Implementing a Stack Using Lists in Python

A stack is a data structure that follows the Last In, First Out (LIFO) principle. Python lists can be used to implement a stack because they support append() and pop(), which operate in O(1) time at the end of the list.


1. Using a List to Implement a Stack
Operations :
  • Push (add an element)append()
  • Pop (remove top element)pop()
  • Peek (view top element without removing)[-1]
  • Check if Stack is Emptylen(stack) == 0
Example :
class Stack:
    def __init__(self):
        self.stack = []

    def push(self, item):
        """Add an item to the top of the stack (O(1) operation)."""
        self.stack.append(item)

    def pop(self):
        """Remove and return the top item from the stack (O(1) operation)."""
        if not self.is_empty():
            return self.stack.pop()
        return "Stack is empty"

    def peek(self):
        """Return the top item without removing it."""
        if not self.is_empty():
            return self.stack[-1]
        return "Stack is empty"

    def is_empty(self):
        """Check if the stack is empty."""
        return len(self.stack) == 0

    def size(self):
        """Return the size of the stack."""
        return len(self.stack)

# Example usage
s = Stack()
s.push(10)
s.push(20)
s.push(30)

print(s.peek())   # Output: 30
print(s.pop())    # Output: 30
print(s.size())   # Output: 2

2. Why Use append() and pop()?
  • append(x) adds to the end → O(1)
  • pop() removes from the end → O(1)
  • If we inserted or removed from the beginning (insert(0, x) or pop(0)), it would be O(n) due to shifting elements.

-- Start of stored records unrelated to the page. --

import Summits.HubbardSuperconductivity.HubbardSuperconductivity.Theorems.AnisotropyChordTransferFibre3FinXBSym

/-!
# Route `AnisotropyChord` / H0 rotor rung: FIN combined (rows `N₁` + C) certificate at `L = 18` — cell facts, part `f`

Kernel facts `xbcCellAny 18 (49/50) 20 la lb (c, bn) = true` (via the symmetric-table evaluator `xbcCellAnyW` of `…FinXBSym`: `rw [← xbcCellAnyW_eq]; decide +kernel`, zero data) for 1 λ-cells of the per-`L` cover
(`…FinXCCover.xbcCheck`; cell design: p3 g6 (g5 generator) scratch `xbc_design.py`, mirrors `xb_mirror.py`/`xc_mirror.py`); assembled in `…FinXBCEighteen`.
Prover seat `hubbard-h0-rotor-p3` g5; helper for piece A = stmt-HubbardSuperconductivity-23918 of rung 19089 (`--supports`, helper class).
WHAT THIS IS NOT: nothing here proves superconductivity in the Hubbard model (rotor TARGET as worded stays FALSE, g15 verdict); kernel facts for the FIN certificate of two hypotheses (rows `N₁`, C) of ONE conditional reduction.  Tree imports only; no sorry, no new axioms.
-/

set_option linter.dupNamespace false

namespace Summit.HubbardSuperconductivity.HubbardSuperconductivity.Theorems.AnisotropyChord.Transfer.Fibre3

namespace FinXB

set_option maxHeartbeats 4000000 in
/-- kernel fact: cell 19 at `L = 18` (certified, c = (1/2 : ℚ), b = 12/20). [folklore] -/
theorem xbc18_19 : xbcCellAny 18 (49/50 : ℚ) 20 272136702971606 278940120545897 ((1/2 : ℚ), (12 : ℕ)) = true := by
  rw [← xbcCellAnyW_eq]
  decide +kernel

end FinXB

end Summit.HubbardSuperconductivity.HubbardSuperconductivity.Theorems.AnisotropyChord.Transfer.Fibre3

3. Alternative: Using collections.deque (More Efficient)

Python’s collections.deque is optimized for fast insertions/removals at both ends.

from collections import deque

class Stack:
    def __init__(self):
        self.stack = deque()

    def push(self, item):
        self.stack.append(item)  # O(1)

    def pop(self):
        return self.stack.pop() if self.stack else "Stack is empty"

    def peek(self):
        return self.stack[-1] if self.stack else "Stack is empty"

    def is_empty(self):
        return len(self.stack) == 0

    def size(self):
        return len(self.stack)

* deque is faster for large datasets because it avoids list resizing.